Segundo Moreira, a participação dos jovens é fundamental para o avanço da ciência e de outras áreas no País, contribuindo com ideias novas e com ações. “Nós precisamos de ideias. É fundamental que os jovens participem mais, critiquem mais a nossa geração, proponham mais. Porque a palavra inovação depende de ideias novas.”

 

Ele deu como exemplo a ideia sobre a criação de um instituto de pesquisa sobre o Cerrado. “O País tem que pensar no seu conjunto. Esta é uma região que enfrenta muitos desafios, de degradação ambiental, de problemas sociais. E todas essas questões perpassam a ciência. Temos desafios no País e essa Reunião Regional tem como objetivo discutir os desafios do Cerrado. De como a ciência e a inovação podem colaborar para o crescimento econômico, o desenvolvimento sustentável e a sociedade. Queremos novas proposições, novas ideias, para fazer uma Reunião Regional mais participativa.

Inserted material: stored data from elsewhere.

import Summits.CriticalPhenomena.PercolationContinuityZ3.Theorems.SahiMasterFamilyGluedCross

/-!
# The MULTI-CROSS lemma for the glued frame field: annihilator points of distinct non-pure members share two failed pure members

Unit `prim-master-conj` (crux anchor stmt-CriticalPhenomena-4575), gen 12; memo HOME/prim-master-conj/TIGHTNESS-IV.md §5.
Setting `GluedSetting` with a core-free coordinate.  For a finite set `Z` of members and configurations `χ z ∈ gann z` (`z ∈ Z`; such members are
non-pure):

  **`GluedSetting.two_le_card_multiCross`**: at least two PURE members fail at every `χ z`, `z ∈ Z` (for `Z` non-empty).

`|Z| = 1` is (α) (`two_le_card_pureFail_gann`), `|Z| = 2` the cross lemma.  Ingredients: `nested_robust` — in a structured family, the nested
fail-set sub-families of successive annihilator points are structured with the restricted canonical frames (C + SYM + T1 + FR, iterated); the
owner argument in a deletion face (`exists_owner_multi`, `mem_biUnion_of_multi`: every core-free coordinate lies in some `χ z`); and a strong
induction on `∑ |χ z|` (removing a coordinate without letting a new pure member fail everywhere gives a smaller violating tuple), closed by the
vertex lemma on the glued frames of the `z ∈ Z` and on the pure members.  This is the last input of the all-orders chain construction
(`SahiMasterFamilyAllOrders`).  Pure combinatorics; axioms standard. [this work]
-/

noncomputable section

open scoped Classical

namespace Summit.CriticalPhenomena.PercolationContinuityZ3.Theorems

namespace GluedFrames

open Finset Function
open Literature.Probability.LatticeModels.Kahn2022 (Affects)

variable {ι : Type*} [Fintype ι] {κ : Type*}

/-! ### Nested robustness in a structured family -/

/-- **Nested fail-set sub-families are structured with the restricted frames.**  In a structured family `Φ` on `W₀`, peel the members of the list
`zs` one by one, each time passing to a sub-family containing `S`, the later members of `zs`, and the members failing at the annihilator point
`χ z` of the peeled member `z`: the final sub-family `R ⊇ S` is structured, its canonical frames are those of `W₀`, and every member of `R`
outside `S` is outside `zs` and fails at every `χ z`, `z ∈ zs`. [this work] -/
theorem nested_robust (Φ : κ → Set (Set ι)) (hΦ : ∀ k, IsUpperSet (Φ k)) (hΦne : ∀ k, (Φ k).Nonempty) (χ : κ → Set ι) :
    ∀ (zs : List κ) (W₀ S : Finset κ), Structured Φ W₀ → zs.Nodup → S ⊆ W₀ →
      (∀ z ∈ zs, z ∈ W₀ ∧ z ∉ S ∧ χ z ∈ cframe Φ W₀ z ∧ χ z ∉ Φ z) →
      ∃ R : Finset κ, S ⊆ R ∧ R ⊆ W₀ ∧ Structured Φ R ∧ (∀ w ∈ R, cframe Φ R w = cframe Φ W₀ w) ∧
        (∀ w ∈ R, w ∉ S → w ∉ zs ∧ ∀ z ∈ zs, χ z ∉ Φ w)
  | [], W₀, S, hW, _, hS, _ => ⟨W₀, hS, subset_rfl, hW, fun _ _ => rfl, fun w _ _ => ⟨List.not_mem_nil, fun z hz => absurd hz List.not_mem_nil⟩⟩
  | z :: zs, W₀, S, hW, hnd, hS, hzs => by
    obtain ⟨hzW, hzS, hzA, hzU⟩ := hzs z List.mem_cons_self
    have hzzs : z ∉ zs := (List.nodup_cons.1 hnd).1
    have hN : ¬ (cframe Φ W₀ z ⊆ Φ z) := fun h => hzU (h hzA)
    have hWz : Structured Φ (W₀.erase z) := structured_erase_of_not_subset Φ hΦ hΦne hW hzW hN
    have hsafe := annihilator_subset_safe_erase Φ hΦ hΦne hW hzW hWz ⟨hzA, hzU⟩
    obtain ⟨-, hrob⟩ := (mem_safe Φ).1 hsafe
    set F := failSet Φ (W₀.erase z) (χ z) with hFdef
    set R₁ := F ∪ (S ∪ zs.toFinset) with hR₁def
    have hR₁W : R₁ ⊆ W₀.erase z := by
      intro x hx
      rcases mem_union.1 hx with hx | hx
      · exact failSet_subset Φ _ _ hx
      · rcases mem_union.1 hx with hx | hx
        · exact mem_erase.2 ⟨fun e => hzS (e ▸ hx), hS hx⟩
        · have hx' := List.mem_toFinset.1 hx
          exact mem_erase.2 ⟨fun e => hzzs (e ▸ hx'), (hzs x (List.mem_cons_of_mem z hx')).1⟩
    have hFR₁ : F ⊆ R₁ := subset_union_left
    have hR₁ : Structured Φ R₁ := hrob R₁ hFR₁ hR₁W
    have hfr₁ : ∀ w ∈ R₁, cframe Φ R₁ w = cframe Φ W₀ w := by
      intro w hw
      rw [cframe_eq_of_robust Φ hΦ hΦne ((W₀.erase z) \ R₁).card le_rfl hWz hR₁W
        (fun R' h1 h2 => hrob R' (hFR₁.trans h1) h2) w hw]
      exact cframe_erase Φ hΦ hΦne hW hWz (hR₁W hw)
    have hSR₁ : S ⊆ R₁ := fun x hx => mem_union_right _ (mem_union_left _ hx)
    obtain ⟨R, hSR, hRR₁, hR, hfr, hout⟩ := nested_robust Φ hΦ hΦne χ zs R₁ S hR₁ (List.nodup_cons.1 hnd).2 hSR₁
      (fun z' hz' => by
        obtain ⟨hz'W, hz'S, hz'A, hz'U⟩ := hzs z' (List.mem_cons_of_mem z hz')
        have hz'R₁ : z' ∈ R₁ := mem_union_right _ (mem_union_right _ (List.mem_toFinset.2 hz'))
        exact ⟨hz'R₁, hz'S, by rw [hfr₁ z' hz'R₁]; exact hz'A, hz'U⟩)
    refine ⟨R, hSR, hRR₁.trans (hR₁W.trans (erase_subset _ _)), hR, fun w hw => (hfr w hw).trans (hfr₁ w (hRR₁ hw)),
      fun w hw hwS => ?_⟩
    obtain ⟨hwzs, hwχ⟩ := hout w hw hwS
    have hwR₁ := hRR₁ hw
    have hwF : w ∈ F := by
      rcases mem_union.1 hwR₁ with h | h
      · exact h
      · rcases mem_union.1 h with h | h
        · exact absurd h hwS
        · exact absurd (List.mem_toFinset.1 h) hwzs
    have hwz : w ≠ z := ne_of_mem_erase (hR₁W hwR₁)
    refine ⟨fun h => ?_, fun z' hz' => ?_⟩
    · rcases List.mem_cons.1 h with h | h
      · exact hwz h
      · exact hwzs h
    · rcases List.mem_cons.1 hz' with h | h
      · subst h; exact ((mem_failSet Φ).1 hwF).2
      · exact hwχ z' h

Afinal, nós temos institutos nacionais que pesquisam os biomas brasileiros – o Inpa, que pesquisa a Amazônia, o Insa, que pesquisa o semiárido, o Inma, que pesquisa a Mata Atlântica, – por que não temos o Instituto Nacional do Cerrado?”, questionou, propondo encaminhar as questões que surgirem no evento aos órgãos competentes e seus representantes.

 

Moreira ressaltou que recentemente, em fevereiro, o Marco Legal da Ciência, Tecnologia e Inovação teve sua regulamentação publicada e agora essa lei está pronta para ser implementada em todo o Brasil, reduzindo a burocracia e flexibilizando o fazer ciência e tecnologia. A lei deve facilitar a relação das instituições de pesquisa com o sistema produtivo, incentivando a inovação no País.

 

“Mas esse Marco Legal precisa ser adotado pelas instituições, pelos governos locais e pelas empresas. E deve ser avaliado o seu funcionamento para ser aprimorado”, salientou, e acrescentou: “Se queremos ter um país desenvolvido, precisamos pensar também em projetos mobilizadores para a nação. Vamos participar intensamente desse evento. Tragam suas ideias! São essas ideias que trarão mudanças”, concluiu.